RBI Governor Shaktikanta Das said that second half of 2020-21 is expected to show some positive growth

Reserve Bank of India (RBI) Governor Shaktikanta Das-led Monetary Policy Committee on Friday, December 4, kept the key interest rates untouched amid inflation concerns. However, the central bank will ensure liquidity for the stressed sectors for keeping the nascent economy on track, said the RBI Governor in an online briefing. While revealing the fifth bi-monthly monetary policy review, Mr Das said that the economy is recovering faster than expected and that the growth rate is likely to turn positive in the second half of the current financial year. The economy contracted by 23.9 per cent in the first quarter and 7.5 per cent in the second quarter due to the impact of the COVID-19 crisis. (Also Read: Five Key Takeaways From RBI Governor Shaktikanta Das’s Policy Statement )

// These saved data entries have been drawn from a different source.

/-!
# NE7TangentTransportCurved — THE GAUGE-CORRECTED TEST-FIELD TRANSPORT (TT) OF (APE) AT A CURVED REFERENCE BACKGROUND: F52∕(153)'s identity with the
# flat reference `1` replaced by any `W` of the class at which `Y` is tangent, the exact TOP-MISMATCH defect it leaves, and its price
# `c_R·(Λ + 2·d·ω·C_F)` — letter (L4) of the curved (APE) programme, file 4 (assembly)

Cell `pub-balaban`, rung (B)+1 sub-cell t4, lineage `b2b-balaban-t4-ne7-p1` (CRUX PROVER NE7 #1 = OWNER of row NE7), generation 76; memo
`t4/b2b-balaban-t4-ne7-p1-g75/CURVED-APE-ROAD.md` §2 (L4).  File F70 (over F52 `NE7TangentTransportGauge` (the bookkeeping `dAction_sub'`, `dirIter_skew_periodic`,
`cornerLift_smul`, `cornerLift_add_period`), p2's (153) `NE7TangentTransportTop` (`norm_Ad_inv_sub_le`), leaf-04's `NE3TangentCovariantTower` (the structure theorem
`dirIter_eq_QbarIter_add_gaugeDir`, `dirIter_gaugeDir`, `dirIter_add`), `NE3CurvedFrameKill.framePotW_skew_periodic`, `NE3LandauOrbit.gaugeDir_skew`,
`NE3ResidualSliceRep.dirIter_sub` and **`NE3PureGaugeFirstVariation.dAction_gaugeDir`** (the first variation vanishes on pure gauge directions, EXACTLY)).
WHY (memo §2 (L4)).  F55∕F59∕F66 carry the letter `hTT`: every skew periodic `Y` TANGENT AT THE BACKGROUND `W` (`D_W Y = 0`) has a `Y′` tangent at the representative
`U` with `|dAction U (Y′ − Y)| ≤ τ‖Y‖₁`.  F52∕(153) prove it at the FLAT reference (`D_1 Y = 0`).  THIS FILE is the curved twin: by the SAME tree identities at `U` and at
`W`,  `D_U(Y + gaugeDir_U λ)(z,κ) = Q̄^{(k+1)}_U Y (z,κ) − Q̄^{(k+1)}_W Y (z,κ) + (Ad_{U_top(z,κ)⁻¹} − Ad_{W_top(z,κ)⁻¹})(F_W Y (z))`   (§2)
EXACTLY, for the corner lift `λ` of `F_W Y − F_U Y` (`F_V Y = framePotW L (k+1) V Y` the accumulated frame potential, `V_top = cavgIter L (k+1) V`): the frames of
BOTH backgrounds are absorbed by ONE fine gauge direction, the straight towers are compared (F67∕F68∕F69: `Λ = K_maj·(L∕L^d)^j·Σ_i λ(r_i, x_i)`), and what is left
is the TOP MISMATCH acting on the reference frame potential — it vanishes iff the two top averages act identically on `F_W Y`, in particular when `U_top = W_top`
(representative and background on the SAME fibre).  Consequently (§3) the repaired (TT) holds at the price `c_R·(Λ + 2·d·ω·C_F)`, `ω` the top mismatch
`‖U_top(z,κ) − W_top(z,κ)‖ ≤ ω`, `C_F` the `ℓ¹` letter of `F_W Y`.  THE LOCATED CURRENCY POINT (memo successor note): `c_R = a·C·M^{d−2}`, `Λ = λ̂·M^{1−d}` with
`λ̂ = O(b + α̂)`, `C_F = O(1)` — so the defect is of the order of `c_R·Λ` iff `ω ≲ λ̂·M^{1−d}`; a B8-type Landau representative `U^u = W e^{Z}` moves the top by the
corner values of `u` (`cavgIter_gaugeAct`), `ω = O(‖u − 1‖_∞)`, which the (APE) assembly must therefore control at the order `M^{1−d}` (fibre-preserving representative,
or `ω = 0` when `U` and `W` lie over the same datum and `u` is pinned at the corners).  This file displays `ω` and asserts no smallness of it.
WHAT ([folklore]; 0 def, 0 sorry).
§1 `norm_Ad_inv_sub_Ad_inv_le` — `‖Ad_{a⁻¹} X − Ad_{b⁻¹} X‖ ≤ 2‖a − b‖·‖X‖` for unitary `a`, `b`; `gaugeDir_add_gen` (additivity of `gaugeDir` in the generator).
§2 **`dirIter_add_gaugeDir_eq_Qbar_sub_Qbar_add_defect`** — the identity displayed above, at any `W` of the class with `D_W Y = 0`.
§3 **`tangent_transport_curved`** — THE REPAIRED (TT) AT A CURVED REFERENCE: `U`, `W` unitary `T`-periodic in the multi-level class (`T = tower L N (k+1)`), an
   abstract right inverse `R` of `D_U` (exact on skew `N`-periodic coarse data, skew `T`-periodic values, first-variation bound `c_R`), the letters `Λ` (straight
   towers, F68), `ω` (top mismatch), `C_F` (frame potential at `W` in `ℓ¹`); THEN every skew `T`-periodic `Y` with `D_W Y = 0` has a skew `T`-periodic `Y′` with
   `D_U Y′ = 0` and `|dAction U (Y′ − Y) (perWin d T)| ≤ c_R·(Λ + 2·d·ω·C_F)·‖Y‖_{ℓ¹(periodBox T)}`.
HONEST FRAMING (page 1): lattice kinematics + the exact gauge invariance of the first variation, over tree identities; `R`, `Λ`, `ω`, `C_F` are HYPOTHESES; at `W = 1`
§3 is (153) `tangent_transport_top` (not restated); (APE) on curved data NOT proved; NOT ONE-STEP, NOT NE7; spine 0∕9; finite T⁴ rung (B)+1 — NOT infinite volume,
NOT mass gap, NOT `BetaPertH`, NOT Clay.  Continuum YM on T⁴ ⇐ BetaPertH ∧ nine spine estimates (0/9 proved); BetaPertH ⇐ (D1) ∧ (D4) ∧ CAP+tail; G-an2-4 gates
asym, D1 and NE2/3/4.
-/

set_option autoImplicit false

Here are some of the comments from economists on the RBI’s Monetary Policy Review:

 
Anagha Deodhar – Economist, ICICI Securities:

”Today’s monetary policy review was largely a non-event. In line with our expectation, the MPC kept rates unchanged and vowed to keep the stance accommodative at least during the current financial year and into the next financial year. It noted that inflation is likely to remain elevated despite some possible softening during winter months. Accordingly, it upped its inflation forecast to 6.8% in Q3 and 5.8% in Q4FY21. Given the expected inflation and growth trajectory, we believe the committee may stay put on rates through 2021.”
 

Rajni Thakur, Economist, RBL Bank:

“RBI MPC announcements were in line with expectations and almost mirror the ‘wait and watch’ approach that financial markets currently have about growth-inflation dynamics of the Indian economy.  There are some initial signs of growth recovery but RBI acknowledged that there are many pockets of pain yet to recover. And hence growth took priority over inflationary overshoot. We thus expect rates to stay lower for longer, even though any rate action will likely not come through for next few months till inflation levels show any sign of cooling off.”
 

Abheek Barua, Chief Economist, HDFC Bank:

”The RBI kept its policy rate unchanged at 4 per cent, as expected, and continued to keep its policy stance accommodative. Some sections of the market had anticipated the central bank to act on the rising surplus liquidity in the system in light of the increasing inflationary pressures. However, the absence of any major liquidity absorption measures in the midst of a prolonged inflationary episode and indeed the upward revision of both the RBI’s growth and inflation forecasts might be somewhat puzzling.”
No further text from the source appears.